─── Dataset excerpts ───
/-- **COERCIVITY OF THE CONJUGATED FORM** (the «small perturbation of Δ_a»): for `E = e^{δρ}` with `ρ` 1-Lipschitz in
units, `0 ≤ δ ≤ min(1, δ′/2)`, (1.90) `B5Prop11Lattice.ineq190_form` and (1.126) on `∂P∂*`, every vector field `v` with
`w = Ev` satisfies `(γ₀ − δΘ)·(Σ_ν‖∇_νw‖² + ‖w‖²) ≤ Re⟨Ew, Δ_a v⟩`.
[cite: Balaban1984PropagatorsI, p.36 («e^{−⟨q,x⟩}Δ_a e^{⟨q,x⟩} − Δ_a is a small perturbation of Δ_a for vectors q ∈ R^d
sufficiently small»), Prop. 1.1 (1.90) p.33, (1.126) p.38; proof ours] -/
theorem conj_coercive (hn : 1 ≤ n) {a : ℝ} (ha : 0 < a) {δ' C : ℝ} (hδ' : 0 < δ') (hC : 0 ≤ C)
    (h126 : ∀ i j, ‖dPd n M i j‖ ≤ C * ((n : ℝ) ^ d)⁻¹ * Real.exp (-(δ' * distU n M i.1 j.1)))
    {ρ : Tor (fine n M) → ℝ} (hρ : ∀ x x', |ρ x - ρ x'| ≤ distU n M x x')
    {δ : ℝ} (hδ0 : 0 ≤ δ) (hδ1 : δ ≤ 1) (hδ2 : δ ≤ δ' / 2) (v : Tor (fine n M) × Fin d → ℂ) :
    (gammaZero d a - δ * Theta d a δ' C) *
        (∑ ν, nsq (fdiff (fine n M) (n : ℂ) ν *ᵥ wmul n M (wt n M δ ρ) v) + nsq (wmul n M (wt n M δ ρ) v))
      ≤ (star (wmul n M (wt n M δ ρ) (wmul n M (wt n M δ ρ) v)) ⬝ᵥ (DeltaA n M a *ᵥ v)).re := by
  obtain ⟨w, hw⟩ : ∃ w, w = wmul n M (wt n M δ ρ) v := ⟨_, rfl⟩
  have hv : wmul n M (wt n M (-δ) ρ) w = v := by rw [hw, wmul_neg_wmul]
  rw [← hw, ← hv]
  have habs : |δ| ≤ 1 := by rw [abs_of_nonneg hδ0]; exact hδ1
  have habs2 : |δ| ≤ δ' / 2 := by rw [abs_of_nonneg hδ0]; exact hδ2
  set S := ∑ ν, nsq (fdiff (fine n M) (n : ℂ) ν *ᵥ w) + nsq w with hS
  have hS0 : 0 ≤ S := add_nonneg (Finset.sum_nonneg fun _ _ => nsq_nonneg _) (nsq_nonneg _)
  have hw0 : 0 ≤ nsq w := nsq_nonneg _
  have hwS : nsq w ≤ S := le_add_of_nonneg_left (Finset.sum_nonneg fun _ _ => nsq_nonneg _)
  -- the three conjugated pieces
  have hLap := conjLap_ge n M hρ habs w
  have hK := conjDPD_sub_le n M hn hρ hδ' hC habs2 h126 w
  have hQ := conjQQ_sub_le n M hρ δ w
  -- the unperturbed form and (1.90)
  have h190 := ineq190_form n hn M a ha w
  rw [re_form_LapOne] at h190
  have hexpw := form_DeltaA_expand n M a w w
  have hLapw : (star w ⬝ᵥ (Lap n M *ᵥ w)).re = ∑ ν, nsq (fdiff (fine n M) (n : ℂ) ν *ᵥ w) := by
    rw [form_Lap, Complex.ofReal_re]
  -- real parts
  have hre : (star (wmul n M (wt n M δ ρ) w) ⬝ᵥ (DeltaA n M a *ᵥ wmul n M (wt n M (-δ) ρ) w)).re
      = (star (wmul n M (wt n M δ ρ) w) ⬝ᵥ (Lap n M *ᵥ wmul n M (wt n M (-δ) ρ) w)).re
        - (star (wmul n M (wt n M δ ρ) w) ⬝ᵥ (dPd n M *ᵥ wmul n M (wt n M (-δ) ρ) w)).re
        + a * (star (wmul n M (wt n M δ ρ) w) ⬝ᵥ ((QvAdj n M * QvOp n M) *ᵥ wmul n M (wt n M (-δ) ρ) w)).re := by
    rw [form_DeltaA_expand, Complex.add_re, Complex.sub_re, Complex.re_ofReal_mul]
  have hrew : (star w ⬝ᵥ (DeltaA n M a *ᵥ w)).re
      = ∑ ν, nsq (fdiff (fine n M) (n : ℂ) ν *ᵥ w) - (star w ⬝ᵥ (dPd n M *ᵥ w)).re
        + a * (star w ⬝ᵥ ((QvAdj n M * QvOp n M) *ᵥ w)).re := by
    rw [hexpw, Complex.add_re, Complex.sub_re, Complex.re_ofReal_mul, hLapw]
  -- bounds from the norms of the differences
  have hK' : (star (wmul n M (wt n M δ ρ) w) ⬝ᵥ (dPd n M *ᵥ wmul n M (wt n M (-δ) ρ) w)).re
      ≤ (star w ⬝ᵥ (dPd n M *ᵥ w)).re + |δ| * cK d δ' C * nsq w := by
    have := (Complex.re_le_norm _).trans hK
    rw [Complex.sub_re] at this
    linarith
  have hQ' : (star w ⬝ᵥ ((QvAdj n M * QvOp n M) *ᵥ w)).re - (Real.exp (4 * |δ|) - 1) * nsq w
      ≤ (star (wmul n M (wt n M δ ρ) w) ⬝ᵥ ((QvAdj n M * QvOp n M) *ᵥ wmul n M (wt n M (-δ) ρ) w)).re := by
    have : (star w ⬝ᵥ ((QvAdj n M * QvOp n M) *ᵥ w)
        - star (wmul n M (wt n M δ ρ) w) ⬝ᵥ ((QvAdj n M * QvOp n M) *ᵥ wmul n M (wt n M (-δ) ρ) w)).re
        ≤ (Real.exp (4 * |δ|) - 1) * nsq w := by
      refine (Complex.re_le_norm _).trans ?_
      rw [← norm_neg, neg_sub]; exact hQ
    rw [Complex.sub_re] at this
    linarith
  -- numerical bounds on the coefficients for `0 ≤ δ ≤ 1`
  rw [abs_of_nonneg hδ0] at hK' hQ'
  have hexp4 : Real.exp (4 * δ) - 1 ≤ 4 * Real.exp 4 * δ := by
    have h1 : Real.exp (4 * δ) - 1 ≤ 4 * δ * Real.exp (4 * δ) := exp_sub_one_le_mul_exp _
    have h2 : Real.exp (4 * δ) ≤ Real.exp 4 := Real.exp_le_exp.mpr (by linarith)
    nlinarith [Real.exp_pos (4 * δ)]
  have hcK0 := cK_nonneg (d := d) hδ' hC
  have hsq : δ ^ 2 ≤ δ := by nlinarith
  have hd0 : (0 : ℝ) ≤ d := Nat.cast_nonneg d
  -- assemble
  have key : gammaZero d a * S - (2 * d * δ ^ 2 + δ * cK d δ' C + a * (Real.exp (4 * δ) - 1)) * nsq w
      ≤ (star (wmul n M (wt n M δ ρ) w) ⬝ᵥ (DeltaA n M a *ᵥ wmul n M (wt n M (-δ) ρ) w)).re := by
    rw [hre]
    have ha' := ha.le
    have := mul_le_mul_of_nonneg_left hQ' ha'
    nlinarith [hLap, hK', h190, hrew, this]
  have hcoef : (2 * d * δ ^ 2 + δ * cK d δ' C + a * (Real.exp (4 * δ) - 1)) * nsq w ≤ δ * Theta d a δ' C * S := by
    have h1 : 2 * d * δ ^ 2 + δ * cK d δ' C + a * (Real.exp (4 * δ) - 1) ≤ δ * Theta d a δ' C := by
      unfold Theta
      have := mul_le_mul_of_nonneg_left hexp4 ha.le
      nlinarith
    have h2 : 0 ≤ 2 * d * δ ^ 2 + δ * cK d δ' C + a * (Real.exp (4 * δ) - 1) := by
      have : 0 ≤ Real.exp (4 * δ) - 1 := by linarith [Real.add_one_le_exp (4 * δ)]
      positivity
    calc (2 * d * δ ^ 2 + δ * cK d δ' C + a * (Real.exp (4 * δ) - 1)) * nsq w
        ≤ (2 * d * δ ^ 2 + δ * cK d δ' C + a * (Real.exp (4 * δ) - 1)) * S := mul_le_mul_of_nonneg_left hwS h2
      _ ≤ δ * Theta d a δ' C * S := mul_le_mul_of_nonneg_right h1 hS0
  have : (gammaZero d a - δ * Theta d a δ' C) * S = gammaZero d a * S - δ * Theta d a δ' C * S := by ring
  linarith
───
─── Dataset excerpts ───
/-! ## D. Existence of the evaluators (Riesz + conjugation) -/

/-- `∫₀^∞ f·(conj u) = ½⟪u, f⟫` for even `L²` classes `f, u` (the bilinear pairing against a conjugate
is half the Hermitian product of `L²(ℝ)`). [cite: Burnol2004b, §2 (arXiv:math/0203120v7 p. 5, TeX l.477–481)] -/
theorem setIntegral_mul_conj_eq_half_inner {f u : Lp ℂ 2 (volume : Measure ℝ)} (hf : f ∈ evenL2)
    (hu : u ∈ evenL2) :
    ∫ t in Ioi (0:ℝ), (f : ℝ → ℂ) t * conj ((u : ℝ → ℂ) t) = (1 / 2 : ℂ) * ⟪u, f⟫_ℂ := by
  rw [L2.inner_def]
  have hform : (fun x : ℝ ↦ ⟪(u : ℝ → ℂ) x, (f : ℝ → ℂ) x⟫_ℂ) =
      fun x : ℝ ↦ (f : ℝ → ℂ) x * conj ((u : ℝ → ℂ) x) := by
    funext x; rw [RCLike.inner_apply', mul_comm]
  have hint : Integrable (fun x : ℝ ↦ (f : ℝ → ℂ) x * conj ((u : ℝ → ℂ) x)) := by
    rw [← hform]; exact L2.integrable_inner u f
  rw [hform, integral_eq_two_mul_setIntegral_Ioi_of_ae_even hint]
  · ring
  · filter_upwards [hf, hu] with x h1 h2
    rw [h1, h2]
───
_Work required_.
Copy every line above in which the string "trans" shows up.

_Response area_.
    have := (Complex.re_le_norm _).trans hK
      refine (Complex.re_le_norm _).trans ?_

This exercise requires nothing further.